1. Swap two rows: Swap two rows in the matrix. This transformation does not change the rank of the matrix. If the matrix is reversible, its inverse matrix can be obtained through a series of row exchanges. When two rows are exchanged, it is necessary to pay attention to maintaining the equivalence relationship of matrices. Only when there are elements crossing between two rows can they be exchanged. Otherwise, this transformation will cause the matrix to lose its meaning.

2. Eliminate elements in a row: select an element in a row, multiply it by a non-zero constant, and add it to the row where another element is located, so that the element is eliminated to zero. This transformation is called line elimination. It does not change the rank of the matrix. In the online elimination method, attention should be paid to selecting appropriate elements and constants.

3. Eliminate the relationship between two rows: select the corresponding elements in two rows to make them equal. Specifically, if the corresponding elements in two rows are proportional, a series of rows can be used to eliminate the elements and make all the elements in two rows equal.

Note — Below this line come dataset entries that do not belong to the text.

/-- **The weighted pivotal line is dominated by shifted weighted and unweighted lines**:
`G̃^{(c)}(v) ≤ 2^c p_c Σ_i [G^{(c)}(v - e_i) + τ(v - e_i) + G^{(c)}(v + e_i) + τ(v + e_i)]` (`c ≥ 0`;
Hara: `2dp(D⋆G)(y-x)` "is almost the same as `G(y-x)` for large `|y-x|`").
[cite: Hara2008, §3.4 (the pivotal line 2dp(D⋆G), "Some care is needed when |y-x| = 1 can happen")] -/
theorem gTildeE_le {c : ℝ} (hc : 0 ≤ c) (v : Site d) :
    gTildeE d c v ≤ ENNReal.ofReal (2 ^ c) * ENNReal.ofReal (criticalProbI d) * ∑ i : Fin d,
      (gE d c (v - Pi.single i 1) + tauPcE d (v - Pi.single i 1) +
        (gE d c (v + Pi.single i 1) + tauPcE d (v + Pi.single i 1))) := by
  have key : ∀ e : Site d, euclidNorm e = 1 →
      wE c v * tauPcE d (v - e) ≤ ENNReal.ofReal (2 ^ c) * (gE d c (v - e) + tauPcE d (v - e)) := by
    intro e he
    calc wE c v * tauPcE d (v - e) ≤ ENNReal.ofReal (2 ^ c) * (wE c (v - e) + 1) * tauPcE d (v - e) :=
          mul_le_mul' (wE_le_of_unit hc v e he) le_rfl
      _ = ENNReal.ofReal (2 ^ c) * (gE d c (v - e) + tauPcE d (v - e)) := by
          rw [mul_assoc, add_mul, one_mul, gE_eq]
  have hunit : ∀ i : Fin d, euclidNorm (Pi.single i (1 : ℤ) : Site d) = 1 := fun i => by
    rw [euclidNorm_single]; simp
  have hunit' : ∀ i : Fin d, euclidNorm (-(Pi.single i (1 : ℤ) : Site d)) = 1 := fun i => by
    rw [euclidNorm_neg]; exact hunit i
  calc gTildeE d c v
      = ENNReal.ofReal (criticalProbI d) * ∑ i : Fin d,
          (wE c v * tauPcE d (v - Pi.single i 1) + wE c v * tauPcE d (v + Pi.single i 1)) := by
        rw [gTildeE, tauTildePcE_eq, ← mul_assoc, mul_comm (wE c v), mul_assoc, Finset.mul_sum]
        congr 1
        exact Finset.sum_congr rfl fun i _ => mul_add _ _ _
    _ ≤ ENNReal.ofReal (criticalProbI d) * ∑ i : Fin d, ENNReal.ofReal (2 ^ c) *
          (gE d c (v - Pi.single i 1) + tauPcE d (v - Pi.single i 1) +
            (gE d c (v + Pi.single i 1) + tauPcE d (v + Pi.single i 1))) := by
        refine mul_le_mul' le_rfl (Finset.sum_le_sum fun i _ => ?_)
        rw [mul_add (ENNReal.ofReal (2 ^ c))]
        refine add_le_add (key _ (hunit i)) ?_
        have := key (-(Pi.single i 1)) (hunit' i)
        rwa [sub_neg_eq_add] at this
    _ = ENNReal.ofReal (2 ^ c) * ENNReal.ofReal (criticalProbI d) * ∑ i : Fin d,
          (gE d c (v - Pi.single i 1) + tauPcE d (v - Pi.single i 1) +
            (gE d c (v + Pi.single i 1) + tauPcE d (v + Pi.single i 1))) := by
        rw [← Finset.mul_sum, ← mul_assoc, mul_comm (ENNReal.ofReal (criticalProbI d : ℝ))]


end WeightedLinesPart

/-! ### Two-line propagators and their norms -/

section Propagators

variable {d : ℕ}

/-- The **free two-line propagator** with lines `f` (first coordinates) and `g` (second
coordinates): `P_{f,g}((s,t),(u,v)) = f(u - s) g(v - t)` (e.g. `B₁ = P_{τ,τ̃}`, its weighted versions
`P_{G^{(b)},G̃^{(c)}}`, the two lines out of `0` and into `x`). [cite: HeydenreichVanDerHofstad2017, (7.4.3)] -/
def kProp (f g : Site d → ℝ≥0∞) (p q : Site d × Site d) : ℝ≥0∞ := f (q.1 - p.1) * g (q.2 - p.2)

/-- The **crossed propagator** `P×_{f,g}((z,t),(w',u')) = f(u' - z) g(w' - t)` (the two path lines
`τ(u'-z)`, `τ(w'-t)` of `B₂⁽¹⁾(z,t,w',u')`, which interchange the coordinates).
[cite: HeydenreichVanDerHofstad2017, (7.4.4)] -/
def kPropX (f g : Site d → ℝ≥0∞) (p q : Site d × Site d) : ℝ≥0∞ := f (q.2 - p.1) * g (q.1 - p.2)

/-- The **`W`-form** `sup_a Σ_y f(y) g(a - y)` of two lines (`= W̄^{(b,c)}` for `f = G^{(b)}`,
`g = G^{(c)}`). [cite: Hara2008, §1.1 (W^{(β,γ)})] -/
def wForm (f g : Site d → ℝ≥0∞) : ℝ≥0∞ := ⨆ a : Site d, ∑' y : Site d, f y * g (a - y)

/-- The **`T`-form** `sup_a Σ_{x,y} f(x) g(y - x) τ(a - y)` of two lines closed by a `τ`-line
(`= T̄^{(b,c)}` for `f = G^{(b)}`, `g = G^{(c)}`). [cite: Hara2008, §1.1 (T^{(β,γ)})] -/
def tForm (d : ℕ) (f g : Site d → ℝ≥0∞) : ℝ≥0∞ :=
  ⨆ a : Site d, ∑' xy : Site d × Site d, f xy.1 * g (xy.2 - xy.1) * tauPcE d (a - xy.2)

/-- `W̄^{(b,c)}` is the `W`-form of `G^{(b)}, G^{(c)}`. [cite: Hara2008, §1.1] -/
theorem haraWBar_eq_wForm (b c : ℝ) : haraWBar d b c = wForm (gE d b) (gE d c) := haraWBar_eq b c

/-- `T̄^{(b,c)}` is the `T`-form of `G^{(b)}, G^{(c)}`. [cite: Hara2008, §1.1] -/
theorem haraTBar_eq_tForm (b c : ℝ) : haraTBar d b c = tForm d (gE d b) (gE d c) := haraTBar_eq b c

/-- A term of the `W`-form is at most the form. [folklore] -/
theorem tsum_le_wForm (f g : Site d → ℝ≥0∞) (a : Site d) : ∑' y, f y * g (a - y) ≤ wForm f g :=
  le_iSup (fun a : Site d => ∑' y : Site d, f y * g (a - y)) a

/-- A term of the `T`-form is at most the form. [folklore] -/
theorem tsum_le_tForm (f g : Site d → ℝ≥0∞) (a : Site d) :
    ∑' xy : Site d × Site d, f xy.1 * g (xy.2 - xy.1) * tauPcE d (a - xy.2) ≤ tForm d f g :=
  le_iSup (fun a : Site d => ∑' xy : Site d × Site d, f xy.1 * g (xy.2 - xy.1) * tauPcE d (a - xy.2)) a

/-- **The mixed norm of a propagator is a `W`-form**: `‖P_{f,g}‖_mix ≤ sup_a Σ_y f(y) g(a - y)`
for even `g`. [cite: HeydenreichVanDerHofstad2017, (7.5.21)–(7.5.23)] -/
theorem pkNormMix_kProp_le (f g : Site d → ℝ≥0∞) (hg : ∀ v, g (-v) = g v) :
    pkNormMix (kProp f g) ≤ wForm f g := by
  refine iSup_le fun q => ?_
  obtain ⟨s, a₁, a₂⟩ := q
  dsimp only
  calc ∑' u : Site d, kProp f g (s, s + a₁) (u, u + a₂)
      = ∑' u : Site d, f (u - s) * g ((s + a₁ - a₂) - u) := by
        refine tsum_congr fun u => ?_
        rw [kProp, show u + a₂ - (s + a₁) = -((s + a₁ - a₂) - u) by abel, hg]
    _ = ∑' u : Site d, f u * g ((s + a₁ - a₂ - s) - u) := tsum_series2 f g s (s + a₁ - a₂)
    _ ≤ wForm f g := tsum_le_wForm f g _

/-- **The mixed norm of a crossed propagator is a `W`-form**: `‖P×_{f,g}‖_mix ≤ sup_a Σ_y f(y) g(a-y)`
for even `g`. [cite: HeydenreichVanDerHofstad2017, (7.5.29)] -/
theorem pkNormMix_kPropX_le (f g : Site d → ℝ≥0∞) (hg : ∀ v, g (-v) = g v) :
    pkNormMix (kPropX f g) ≤ wForm f g := by
  refine iSup_le fun q => ?_
  obtain ⟨s, a₁, a₂⟩ := q
  dsimp only
  calc ∑' u : Site d, kPropX f g (s, s + a₁) (u, u + a₂)
      = ∑' u : Site d, f (u - (s - a₂)) * g ((s + a₁) - u) := by
        refine tsum_congr fun u => ?_
        rw [kPropX, show u + a₂ - s = u - (s - a₂) by abel, show u - (s + a₁) = -((s + a₁) - u) by abel, hg]
    _ = ∑' u : Site d, f u * g ((s + a₁ - (s - a₂)) - u) := tsum_series2 f g (s - a₂) (s + a₁)
    _ ≤ wForm f g := tsum_le_wForm f g _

This transformation is called line simplification.

In the elementary row transformation of matrix, we should pay attention to the following points:

1. Select the appropriate elementary line transformation: according to the specific problems and goals, select the appropriate elementary line transformation. For example, if you need an inverse matrix of a matrix, you should simplify the matrix into the simplest form by row elimination, and then find the inverse matrix according to the definition.

2. Maintain the legitimacy and effectiveness of the transformation: When performing elementary line transformation, it is necessary to ensure the legitimacy and effectiveness of the transformation. For example, two rows in a matrix cannot be interchanged unless an element passes through them.

3. Pay attention to the order and mode of transformation: the order and mode of elementary line transformation may affect the final result. Therefore, it is necessary to carefully choose the order and mode of transformation to achieve the best effect.

4. Avoid over-transformation: Over-transformation may cause the matrix to be meaningless or unsolvable. For example, if there is no non-zero element in a row, it can no longer be eliminated.

5. Pay attention to the handling of special circumstances: for some special circumstances, special handling is needed. For example, for some irreversible matrices, it is necessary to find their approximate solutions or least square solutions through some special elementary row transformations.